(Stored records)
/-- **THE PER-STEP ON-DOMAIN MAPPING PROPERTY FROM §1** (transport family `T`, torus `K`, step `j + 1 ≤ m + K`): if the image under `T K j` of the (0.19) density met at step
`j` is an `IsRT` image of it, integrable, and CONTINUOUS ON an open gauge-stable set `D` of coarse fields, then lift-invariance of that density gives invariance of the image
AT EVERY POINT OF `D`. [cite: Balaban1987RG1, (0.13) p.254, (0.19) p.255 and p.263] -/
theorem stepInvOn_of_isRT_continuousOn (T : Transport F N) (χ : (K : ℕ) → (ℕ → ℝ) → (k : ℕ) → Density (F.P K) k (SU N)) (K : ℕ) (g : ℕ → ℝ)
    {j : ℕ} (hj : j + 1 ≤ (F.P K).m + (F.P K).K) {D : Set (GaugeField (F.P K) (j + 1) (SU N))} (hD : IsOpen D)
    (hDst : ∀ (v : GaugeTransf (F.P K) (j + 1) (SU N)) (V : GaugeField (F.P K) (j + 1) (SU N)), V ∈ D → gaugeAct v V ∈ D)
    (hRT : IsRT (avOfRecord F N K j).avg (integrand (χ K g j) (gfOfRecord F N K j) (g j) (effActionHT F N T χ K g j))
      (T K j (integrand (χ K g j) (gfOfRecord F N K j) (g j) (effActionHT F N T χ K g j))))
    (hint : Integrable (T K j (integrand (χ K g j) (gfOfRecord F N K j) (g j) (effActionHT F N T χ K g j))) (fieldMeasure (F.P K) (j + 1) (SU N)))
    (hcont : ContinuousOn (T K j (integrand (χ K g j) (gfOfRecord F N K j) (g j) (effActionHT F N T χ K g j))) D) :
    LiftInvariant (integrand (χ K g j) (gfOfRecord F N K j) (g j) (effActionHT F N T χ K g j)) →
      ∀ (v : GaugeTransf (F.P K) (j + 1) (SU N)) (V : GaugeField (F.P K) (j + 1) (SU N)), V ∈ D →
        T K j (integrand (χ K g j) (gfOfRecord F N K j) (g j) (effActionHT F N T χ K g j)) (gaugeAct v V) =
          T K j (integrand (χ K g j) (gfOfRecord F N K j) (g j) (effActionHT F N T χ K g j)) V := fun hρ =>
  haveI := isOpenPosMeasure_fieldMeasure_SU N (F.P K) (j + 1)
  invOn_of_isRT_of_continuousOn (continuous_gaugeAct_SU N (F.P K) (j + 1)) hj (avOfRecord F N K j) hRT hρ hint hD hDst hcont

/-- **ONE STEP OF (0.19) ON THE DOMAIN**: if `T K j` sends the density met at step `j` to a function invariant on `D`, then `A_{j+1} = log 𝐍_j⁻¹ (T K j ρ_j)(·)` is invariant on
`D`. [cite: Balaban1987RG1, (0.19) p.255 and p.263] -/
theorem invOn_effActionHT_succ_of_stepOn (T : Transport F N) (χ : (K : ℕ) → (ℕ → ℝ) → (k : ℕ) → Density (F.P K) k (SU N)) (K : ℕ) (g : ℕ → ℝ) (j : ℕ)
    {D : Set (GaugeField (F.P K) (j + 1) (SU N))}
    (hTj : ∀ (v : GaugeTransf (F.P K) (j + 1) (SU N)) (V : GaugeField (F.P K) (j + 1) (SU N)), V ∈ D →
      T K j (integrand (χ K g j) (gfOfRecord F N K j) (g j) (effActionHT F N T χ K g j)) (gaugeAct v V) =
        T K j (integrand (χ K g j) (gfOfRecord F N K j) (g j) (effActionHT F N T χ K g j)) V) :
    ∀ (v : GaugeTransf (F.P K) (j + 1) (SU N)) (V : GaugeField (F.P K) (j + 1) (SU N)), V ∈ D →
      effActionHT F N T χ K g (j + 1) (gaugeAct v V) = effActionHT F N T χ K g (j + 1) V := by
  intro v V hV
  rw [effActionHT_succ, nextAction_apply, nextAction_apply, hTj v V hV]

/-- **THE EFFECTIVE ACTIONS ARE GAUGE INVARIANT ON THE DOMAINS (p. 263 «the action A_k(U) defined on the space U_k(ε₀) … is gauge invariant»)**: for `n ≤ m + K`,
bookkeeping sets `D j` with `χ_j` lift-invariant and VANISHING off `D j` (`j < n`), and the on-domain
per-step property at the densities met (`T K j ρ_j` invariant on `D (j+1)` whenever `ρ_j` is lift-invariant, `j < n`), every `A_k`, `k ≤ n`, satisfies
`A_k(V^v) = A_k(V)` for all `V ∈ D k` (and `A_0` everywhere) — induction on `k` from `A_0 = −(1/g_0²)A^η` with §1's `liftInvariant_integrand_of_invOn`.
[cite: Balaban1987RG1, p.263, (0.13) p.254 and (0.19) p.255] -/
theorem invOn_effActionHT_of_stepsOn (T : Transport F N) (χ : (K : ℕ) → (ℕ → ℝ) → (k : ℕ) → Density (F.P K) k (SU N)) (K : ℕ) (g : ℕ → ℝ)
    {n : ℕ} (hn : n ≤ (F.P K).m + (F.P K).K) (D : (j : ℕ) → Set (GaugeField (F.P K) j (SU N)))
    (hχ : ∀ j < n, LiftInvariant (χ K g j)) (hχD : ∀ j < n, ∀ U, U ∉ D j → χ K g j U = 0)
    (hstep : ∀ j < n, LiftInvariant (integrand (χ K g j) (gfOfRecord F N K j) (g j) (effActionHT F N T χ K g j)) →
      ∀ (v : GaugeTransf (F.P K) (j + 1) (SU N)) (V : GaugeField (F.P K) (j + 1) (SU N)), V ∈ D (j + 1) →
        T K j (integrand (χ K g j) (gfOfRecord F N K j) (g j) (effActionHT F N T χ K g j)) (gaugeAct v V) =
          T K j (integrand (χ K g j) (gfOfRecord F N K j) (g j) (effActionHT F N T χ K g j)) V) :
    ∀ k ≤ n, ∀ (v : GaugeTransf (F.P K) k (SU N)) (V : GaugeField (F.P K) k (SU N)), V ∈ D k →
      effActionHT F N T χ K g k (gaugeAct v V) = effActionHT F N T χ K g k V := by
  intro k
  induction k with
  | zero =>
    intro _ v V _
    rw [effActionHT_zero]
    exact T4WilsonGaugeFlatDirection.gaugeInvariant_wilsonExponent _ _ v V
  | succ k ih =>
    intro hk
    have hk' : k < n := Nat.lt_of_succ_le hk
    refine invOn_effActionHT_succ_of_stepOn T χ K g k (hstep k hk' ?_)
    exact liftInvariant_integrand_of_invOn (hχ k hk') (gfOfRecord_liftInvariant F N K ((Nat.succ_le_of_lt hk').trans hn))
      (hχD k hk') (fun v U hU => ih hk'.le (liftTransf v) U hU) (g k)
* * *
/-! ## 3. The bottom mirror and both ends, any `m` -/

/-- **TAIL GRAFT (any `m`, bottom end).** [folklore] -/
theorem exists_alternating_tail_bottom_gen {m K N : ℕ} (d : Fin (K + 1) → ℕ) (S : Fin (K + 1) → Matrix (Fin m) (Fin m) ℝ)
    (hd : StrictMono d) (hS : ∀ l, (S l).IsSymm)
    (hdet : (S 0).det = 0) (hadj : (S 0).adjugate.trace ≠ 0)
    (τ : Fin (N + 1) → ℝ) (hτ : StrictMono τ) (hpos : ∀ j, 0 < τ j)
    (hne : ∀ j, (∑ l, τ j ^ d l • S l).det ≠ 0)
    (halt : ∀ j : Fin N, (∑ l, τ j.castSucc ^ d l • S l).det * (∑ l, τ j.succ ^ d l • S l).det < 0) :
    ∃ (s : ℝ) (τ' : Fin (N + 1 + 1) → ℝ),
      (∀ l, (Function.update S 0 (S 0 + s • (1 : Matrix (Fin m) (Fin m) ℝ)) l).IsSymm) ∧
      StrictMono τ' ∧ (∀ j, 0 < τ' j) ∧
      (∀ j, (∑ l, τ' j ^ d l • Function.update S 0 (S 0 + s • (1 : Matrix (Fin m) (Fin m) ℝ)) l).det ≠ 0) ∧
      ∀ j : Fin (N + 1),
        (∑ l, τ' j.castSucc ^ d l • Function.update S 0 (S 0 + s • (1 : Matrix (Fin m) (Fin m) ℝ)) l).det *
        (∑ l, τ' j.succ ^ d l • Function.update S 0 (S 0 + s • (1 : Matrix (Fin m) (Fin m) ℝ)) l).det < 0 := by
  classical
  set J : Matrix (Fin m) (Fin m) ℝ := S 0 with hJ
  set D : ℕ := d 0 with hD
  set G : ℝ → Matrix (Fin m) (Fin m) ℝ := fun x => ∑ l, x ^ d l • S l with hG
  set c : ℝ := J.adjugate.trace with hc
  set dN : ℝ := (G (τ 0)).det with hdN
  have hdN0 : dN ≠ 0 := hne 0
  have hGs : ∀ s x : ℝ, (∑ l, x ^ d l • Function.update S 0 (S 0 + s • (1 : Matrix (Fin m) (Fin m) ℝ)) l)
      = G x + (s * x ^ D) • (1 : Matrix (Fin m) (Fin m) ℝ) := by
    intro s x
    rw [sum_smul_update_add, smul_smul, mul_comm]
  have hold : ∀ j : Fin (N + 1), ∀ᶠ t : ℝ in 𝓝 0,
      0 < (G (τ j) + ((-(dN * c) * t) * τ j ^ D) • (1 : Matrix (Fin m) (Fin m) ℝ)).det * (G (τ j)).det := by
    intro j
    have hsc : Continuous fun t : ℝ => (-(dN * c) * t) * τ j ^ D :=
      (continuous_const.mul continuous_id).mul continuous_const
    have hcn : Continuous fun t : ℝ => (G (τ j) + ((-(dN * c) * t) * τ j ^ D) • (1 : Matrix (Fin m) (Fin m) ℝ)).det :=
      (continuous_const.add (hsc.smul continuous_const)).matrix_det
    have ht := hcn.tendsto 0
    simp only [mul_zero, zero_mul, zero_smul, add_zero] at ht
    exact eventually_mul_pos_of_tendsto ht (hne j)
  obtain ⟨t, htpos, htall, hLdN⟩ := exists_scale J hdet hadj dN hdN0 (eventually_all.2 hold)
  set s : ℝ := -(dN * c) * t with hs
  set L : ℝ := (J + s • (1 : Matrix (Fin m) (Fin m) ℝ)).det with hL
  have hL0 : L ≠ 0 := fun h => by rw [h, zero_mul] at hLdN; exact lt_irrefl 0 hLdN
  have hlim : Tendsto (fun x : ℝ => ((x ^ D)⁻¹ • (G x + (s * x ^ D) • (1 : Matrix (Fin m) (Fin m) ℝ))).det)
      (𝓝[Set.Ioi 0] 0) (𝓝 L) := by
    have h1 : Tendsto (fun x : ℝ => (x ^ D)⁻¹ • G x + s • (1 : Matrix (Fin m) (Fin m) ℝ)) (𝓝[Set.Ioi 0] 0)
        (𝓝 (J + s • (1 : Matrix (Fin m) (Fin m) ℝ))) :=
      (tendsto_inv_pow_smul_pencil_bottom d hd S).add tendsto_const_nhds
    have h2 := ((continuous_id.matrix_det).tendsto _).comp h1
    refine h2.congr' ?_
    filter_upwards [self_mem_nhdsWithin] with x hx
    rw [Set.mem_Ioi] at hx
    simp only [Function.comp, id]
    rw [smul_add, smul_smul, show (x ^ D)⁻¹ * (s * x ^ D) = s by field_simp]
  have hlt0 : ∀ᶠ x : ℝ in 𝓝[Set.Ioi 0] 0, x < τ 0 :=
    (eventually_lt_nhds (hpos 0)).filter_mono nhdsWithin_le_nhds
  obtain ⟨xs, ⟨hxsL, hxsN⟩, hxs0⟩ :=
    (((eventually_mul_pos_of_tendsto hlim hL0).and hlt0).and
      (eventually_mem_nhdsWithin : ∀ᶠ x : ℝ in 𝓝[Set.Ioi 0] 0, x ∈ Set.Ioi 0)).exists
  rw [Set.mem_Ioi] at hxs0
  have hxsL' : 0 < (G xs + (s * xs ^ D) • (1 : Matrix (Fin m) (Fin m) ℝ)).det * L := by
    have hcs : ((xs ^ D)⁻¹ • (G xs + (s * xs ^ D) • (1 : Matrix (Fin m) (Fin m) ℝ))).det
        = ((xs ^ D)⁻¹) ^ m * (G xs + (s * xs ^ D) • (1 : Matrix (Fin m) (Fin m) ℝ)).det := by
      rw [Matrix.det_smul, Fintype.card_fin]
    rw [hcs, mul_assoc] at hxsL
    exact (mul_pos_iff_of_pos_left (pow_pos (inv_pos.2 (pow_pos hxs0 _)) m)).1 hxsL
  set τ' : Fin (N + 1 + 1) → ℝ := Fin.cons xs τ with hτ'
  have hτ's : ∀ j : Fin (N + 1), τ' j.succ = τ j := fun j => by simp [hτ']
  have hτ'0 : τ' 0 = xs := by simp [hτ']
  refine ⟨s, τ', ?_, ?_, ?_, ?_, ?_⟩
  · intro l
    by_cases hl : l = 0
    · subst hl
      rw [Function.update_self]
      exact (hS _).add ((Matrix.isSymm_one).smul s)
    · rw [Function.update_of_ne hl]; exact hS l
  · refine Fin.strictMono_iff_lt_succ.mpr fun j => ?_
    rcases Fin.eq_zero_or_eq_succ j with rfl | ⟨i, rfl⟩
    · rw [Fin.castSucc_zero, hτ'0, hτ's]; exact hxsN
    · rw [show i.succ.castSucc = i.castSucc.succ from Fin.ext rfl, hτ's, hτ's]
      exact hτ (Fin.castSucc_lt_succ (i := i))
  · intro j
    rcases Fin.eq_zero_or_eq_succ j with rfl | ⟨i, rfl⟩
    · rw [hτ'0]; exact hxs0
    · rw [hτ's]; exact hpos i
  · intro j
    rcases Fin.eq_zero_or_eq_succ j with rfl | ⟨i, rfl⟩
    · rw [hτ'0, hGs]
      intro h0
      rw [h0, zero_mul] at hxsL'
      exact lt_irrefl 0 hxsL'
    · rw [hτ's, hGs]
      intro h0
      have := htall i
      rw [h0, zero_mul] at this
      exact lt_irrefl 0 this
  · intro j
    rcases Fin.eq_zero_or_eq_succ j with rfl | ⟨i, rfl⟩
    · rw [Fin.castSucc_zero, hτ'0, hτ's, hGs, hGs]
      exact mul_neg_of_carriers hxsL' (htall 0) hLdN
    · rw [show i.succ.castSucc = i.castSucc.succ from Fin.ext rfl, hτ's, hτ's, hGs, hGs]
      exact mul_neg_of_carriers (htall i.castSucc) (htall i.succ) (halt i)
...
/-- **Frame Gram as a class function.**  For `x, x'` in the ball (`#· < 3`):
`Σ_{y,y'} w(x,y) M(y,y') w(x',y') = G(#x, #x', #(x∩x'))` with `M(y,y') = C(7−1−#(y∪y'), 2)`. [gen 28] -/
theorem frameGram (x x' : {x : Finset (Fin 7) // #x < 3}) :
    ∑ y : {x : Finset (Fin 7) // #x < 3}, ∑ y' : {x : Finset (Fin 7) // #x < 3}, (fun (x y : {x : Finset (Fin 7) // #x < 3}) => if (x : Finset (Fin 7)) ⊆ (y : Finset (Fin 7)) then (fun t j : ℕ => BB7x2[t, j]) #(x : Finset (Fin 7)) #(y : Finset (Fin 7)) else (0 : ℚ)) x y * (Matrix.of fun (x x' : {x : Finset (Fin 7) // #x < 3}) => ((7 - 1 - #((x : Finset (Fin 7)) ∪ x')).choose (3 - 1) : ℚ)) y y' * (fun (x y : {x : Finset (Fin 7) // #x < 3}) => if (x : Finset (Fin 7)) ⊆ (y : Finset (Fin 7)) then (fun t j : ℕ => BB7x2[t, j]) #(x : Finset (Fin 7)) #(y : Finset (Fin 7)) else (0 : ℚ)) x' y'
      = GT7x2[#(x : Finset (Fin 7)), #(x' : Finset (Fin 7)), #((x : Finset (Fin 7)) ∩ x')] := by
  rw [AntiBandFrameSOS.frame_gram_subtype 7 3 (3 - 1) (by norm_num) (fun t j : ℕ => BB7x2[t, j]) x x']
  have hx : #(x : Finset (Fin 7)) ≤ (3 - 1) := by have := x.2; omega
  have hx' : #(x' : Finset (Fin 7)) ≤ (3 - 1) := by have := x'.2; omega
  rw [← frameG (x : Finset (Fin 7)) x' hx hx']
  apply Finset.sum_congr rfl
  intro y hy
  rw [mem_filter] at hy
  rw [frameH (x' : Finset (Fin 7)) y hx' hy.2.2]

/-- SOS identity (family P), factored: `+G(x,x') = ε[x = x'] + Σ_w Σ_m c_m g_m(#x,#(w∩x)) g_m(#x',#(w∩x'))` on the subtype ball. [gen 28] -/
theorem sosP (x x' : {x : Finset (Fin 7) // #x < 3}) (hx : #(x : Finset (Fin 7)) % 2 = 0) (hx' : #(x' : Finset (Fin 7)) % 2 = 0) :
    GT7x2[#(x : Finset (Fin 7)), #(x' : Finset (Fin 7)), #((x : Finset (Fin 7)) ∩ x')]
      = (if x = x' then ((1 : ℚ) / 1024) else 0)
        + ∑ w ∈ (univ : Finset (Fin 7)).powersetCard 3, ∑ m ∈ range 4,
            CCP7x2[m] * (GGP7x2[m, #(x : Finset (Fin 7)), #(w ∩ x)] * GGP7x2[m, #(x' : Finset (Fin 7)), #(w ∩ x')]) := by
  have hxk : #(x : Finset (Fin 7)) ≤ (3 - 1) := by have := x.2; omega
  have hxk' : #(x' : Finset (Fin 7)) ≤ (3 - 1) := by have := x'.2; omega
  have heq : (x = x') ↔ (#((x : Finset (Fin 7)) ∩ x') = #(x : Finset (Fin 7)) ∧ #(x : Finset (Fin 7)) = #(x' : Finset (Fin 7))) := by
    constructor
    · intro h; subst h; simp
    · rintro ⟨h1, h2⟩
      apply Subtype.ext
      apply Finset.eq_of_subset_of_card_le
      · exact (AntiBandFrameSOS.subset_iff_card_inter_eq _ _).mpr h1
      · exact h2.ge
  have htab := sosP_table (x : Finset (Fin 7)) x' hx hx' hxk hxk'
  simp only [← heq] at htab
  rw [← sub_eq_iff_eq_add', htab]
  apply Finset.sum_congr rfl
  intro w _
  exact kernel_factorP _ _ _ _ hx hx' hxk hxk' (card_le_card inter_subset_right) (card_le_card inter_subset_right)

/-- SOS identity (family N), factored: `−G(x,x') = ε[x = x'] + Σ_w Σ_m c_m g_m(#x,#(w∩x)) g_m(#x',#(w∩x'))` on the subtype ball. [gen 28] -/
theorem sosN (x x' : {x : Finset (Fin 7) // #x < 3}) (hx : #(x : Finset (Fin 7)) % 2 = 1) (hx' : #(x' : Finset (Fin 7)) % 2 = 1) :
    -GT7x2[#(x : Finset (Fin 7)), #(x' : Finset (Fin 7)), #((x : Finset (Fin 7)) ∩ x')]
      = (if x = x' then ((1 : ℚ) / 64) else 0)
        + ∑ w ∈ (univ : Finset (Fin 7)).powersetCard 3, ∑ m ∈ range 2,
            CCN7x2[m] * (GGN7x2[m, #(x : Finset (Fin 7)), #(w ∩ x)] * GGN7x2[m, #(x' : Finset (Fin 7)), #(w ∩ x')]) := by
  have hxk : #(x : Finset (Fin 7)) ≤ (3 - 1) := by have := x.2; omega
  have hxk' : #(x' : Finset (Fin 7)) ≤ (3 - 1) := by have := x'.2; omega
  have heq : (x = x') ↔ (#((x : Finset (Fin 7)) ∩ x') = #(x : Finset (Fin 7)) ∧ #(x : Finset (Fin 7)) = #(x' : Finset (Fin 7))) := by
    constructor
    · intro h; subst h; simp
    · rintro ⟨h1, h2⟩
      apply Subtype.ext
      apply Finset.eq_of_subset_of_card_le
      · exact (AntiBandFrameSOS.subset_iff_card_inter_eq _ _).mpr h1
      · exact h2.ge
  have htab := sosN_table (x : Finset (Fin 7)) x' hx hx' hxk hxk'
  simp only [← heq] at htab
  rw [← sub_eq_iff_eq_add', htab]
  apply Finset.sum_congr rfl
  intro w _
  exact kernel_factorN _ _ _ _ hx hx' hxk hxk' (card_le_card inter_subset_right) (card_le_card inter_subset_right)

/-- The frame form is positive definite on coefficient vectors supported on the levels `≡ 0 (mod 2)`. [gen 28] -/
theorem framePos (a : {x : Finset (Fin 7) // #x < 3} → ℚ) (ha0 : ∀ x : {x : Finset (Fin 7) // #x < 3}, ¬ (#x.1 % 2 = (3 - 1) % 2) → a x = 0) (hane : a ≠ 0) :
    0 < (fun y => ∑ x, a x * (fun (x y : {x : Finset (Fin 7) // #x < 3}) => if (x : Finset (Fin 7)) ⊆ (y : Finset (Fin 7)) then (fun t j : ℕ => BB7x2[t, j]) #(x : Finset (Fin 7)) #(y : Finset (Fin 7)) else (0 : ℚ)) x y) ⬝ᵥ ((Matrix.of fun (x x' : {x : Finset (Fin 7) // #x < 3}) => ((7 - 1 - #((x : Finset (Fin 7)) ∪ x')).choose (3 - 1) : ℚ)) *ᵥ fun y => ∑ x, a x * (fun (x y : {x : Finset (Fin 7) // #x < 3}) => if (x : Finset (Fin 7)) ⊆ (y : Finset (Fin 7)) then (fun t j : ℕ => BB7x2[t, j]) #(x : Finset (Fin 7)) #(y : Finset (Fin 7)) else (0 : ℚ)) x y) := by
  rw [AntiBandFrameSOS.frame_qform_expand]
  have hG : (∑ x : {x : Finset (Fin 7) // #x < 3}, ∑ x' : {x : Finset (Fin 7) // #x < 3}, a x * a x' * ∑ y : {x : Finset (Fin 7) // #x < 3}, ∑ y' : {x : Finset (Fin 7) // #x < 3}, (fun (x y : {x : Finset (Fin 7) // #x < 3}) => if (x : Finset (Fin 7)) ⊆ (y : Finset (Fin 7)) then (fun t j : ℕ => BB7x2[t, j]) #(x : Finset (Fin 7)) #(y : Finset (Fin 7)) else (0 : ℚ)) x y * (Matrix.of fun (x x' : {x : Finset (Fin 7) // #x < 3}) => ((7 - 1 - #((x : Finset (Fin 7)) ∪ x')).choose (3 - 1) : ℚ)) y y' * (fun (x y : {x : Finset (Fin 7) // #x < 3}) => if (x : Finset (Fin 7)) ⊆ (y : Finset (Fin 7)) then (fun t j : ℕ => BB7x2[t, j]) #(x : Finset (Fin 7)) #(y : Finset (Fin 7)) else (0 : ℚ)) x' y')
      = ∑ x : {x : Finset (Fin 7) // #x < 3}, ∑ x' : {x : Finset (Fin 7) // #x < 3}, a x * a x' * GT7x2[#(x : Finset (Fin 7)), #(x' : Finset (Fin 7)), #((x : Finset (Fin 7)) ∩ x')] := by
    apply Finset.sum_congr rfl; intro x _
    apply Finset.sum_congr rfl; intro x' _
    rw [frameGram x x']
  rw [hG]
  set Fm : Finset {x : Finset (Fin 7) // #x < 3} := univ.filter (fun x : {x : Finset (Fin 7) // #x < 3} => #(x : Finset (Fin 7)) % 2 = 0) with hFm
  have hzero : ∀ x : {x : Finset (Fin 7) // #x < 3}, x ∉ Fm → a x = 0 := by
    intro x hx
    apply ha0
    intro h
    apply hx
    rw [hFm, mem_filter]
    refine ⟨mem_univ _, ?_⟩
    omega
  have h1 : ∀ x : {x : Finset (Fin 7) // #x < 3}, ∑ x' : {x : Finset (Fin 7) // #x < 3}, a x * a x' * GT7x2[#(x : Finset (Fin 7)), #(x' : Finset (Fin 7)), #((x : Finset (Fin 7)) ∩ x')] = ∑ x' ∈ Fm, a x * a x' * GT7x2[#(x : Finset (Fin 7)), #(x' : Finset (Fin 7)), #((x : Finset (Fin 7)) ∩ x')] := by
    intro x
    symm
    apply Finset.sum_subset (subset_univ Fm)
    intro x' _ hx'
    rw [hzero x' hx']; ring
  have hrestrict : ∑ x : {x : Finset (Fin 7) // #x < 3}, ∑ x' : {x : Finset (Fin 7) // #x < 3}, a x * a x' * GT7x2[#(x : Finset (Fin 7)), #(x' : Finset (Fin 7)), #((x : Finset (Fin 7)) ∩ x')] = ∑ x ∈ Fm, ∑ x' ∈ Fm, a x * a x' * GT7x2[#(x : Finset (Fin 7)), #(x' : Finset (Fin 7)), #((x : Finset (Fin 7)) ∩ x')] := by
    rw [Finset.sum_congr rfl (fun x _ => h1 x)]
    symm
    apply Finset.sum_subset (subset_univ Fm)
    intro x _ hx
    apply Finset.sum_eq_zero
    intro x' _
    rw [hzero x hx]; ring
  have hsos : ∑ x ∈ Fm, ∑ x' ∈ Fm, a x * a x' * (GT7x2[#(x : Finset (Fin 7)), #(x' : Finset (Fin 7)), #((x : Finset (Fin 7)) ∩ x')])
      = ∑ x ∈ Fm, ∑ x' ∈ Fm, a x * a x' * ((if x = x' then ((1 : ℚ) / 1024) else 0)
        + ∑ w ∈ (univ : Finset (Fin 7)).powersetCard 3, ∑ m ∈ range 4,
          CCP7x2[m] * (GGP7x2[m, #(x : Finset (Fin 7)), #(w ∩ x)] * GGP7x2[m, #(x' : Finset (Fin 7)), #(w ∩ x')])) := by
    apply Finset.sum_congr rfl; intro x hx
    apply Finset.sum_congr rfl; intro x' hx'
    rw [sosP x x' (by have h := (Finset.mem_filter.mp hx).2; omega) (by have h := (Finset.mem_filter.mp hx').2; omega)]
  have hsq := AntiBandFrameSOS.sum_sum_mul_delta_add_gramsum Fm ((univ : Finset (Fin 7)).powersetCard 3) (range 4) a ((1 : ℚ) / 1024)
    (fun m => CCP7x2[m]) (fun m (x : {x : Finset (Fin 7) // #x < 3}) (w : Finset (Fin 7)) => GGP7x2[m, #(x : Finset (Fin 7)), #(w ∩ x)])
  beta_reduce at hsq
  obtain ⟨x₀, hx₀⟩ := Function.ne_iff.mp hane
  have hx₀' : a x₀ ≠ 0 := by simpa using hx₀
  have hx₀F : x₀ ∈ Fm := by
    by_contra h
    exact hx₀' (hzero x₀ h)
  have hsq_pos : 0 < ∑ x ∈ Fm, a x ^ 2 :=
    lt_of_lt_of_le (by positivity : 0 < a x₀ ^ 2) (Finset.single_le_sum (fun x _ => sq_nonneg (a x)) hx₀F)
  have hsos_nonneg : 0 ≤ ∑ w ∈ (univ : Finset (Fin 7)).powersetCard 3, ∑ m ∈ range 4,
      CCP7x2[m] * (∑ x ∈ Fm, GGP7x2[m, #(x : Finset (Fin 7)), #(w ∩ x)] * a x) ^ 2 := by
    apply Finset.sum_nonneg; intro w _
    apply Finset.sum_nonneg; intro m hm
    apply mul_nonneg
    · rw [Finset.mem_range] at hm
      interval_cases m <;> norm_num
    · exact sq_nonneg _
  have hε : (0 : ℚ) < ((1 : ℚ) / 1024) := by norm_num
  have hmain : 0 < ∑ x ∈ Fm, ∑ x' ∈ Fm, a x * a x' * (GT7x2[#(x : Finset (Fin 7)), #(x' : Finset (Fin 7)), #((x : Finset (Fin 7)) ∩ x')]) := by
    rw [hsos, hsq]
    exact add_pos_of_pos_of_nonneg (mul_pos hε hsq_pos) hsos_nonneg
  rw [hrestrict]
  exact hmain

_TASK OBJECTIVE:_ Among the lines above, which contain the word "comp"? Copy every one.

_SOLVED EXERCISE:_
    have h2 := ((continuous_id.matrix_det).tendsto _).comp h1
    simp only [Function.comp, id]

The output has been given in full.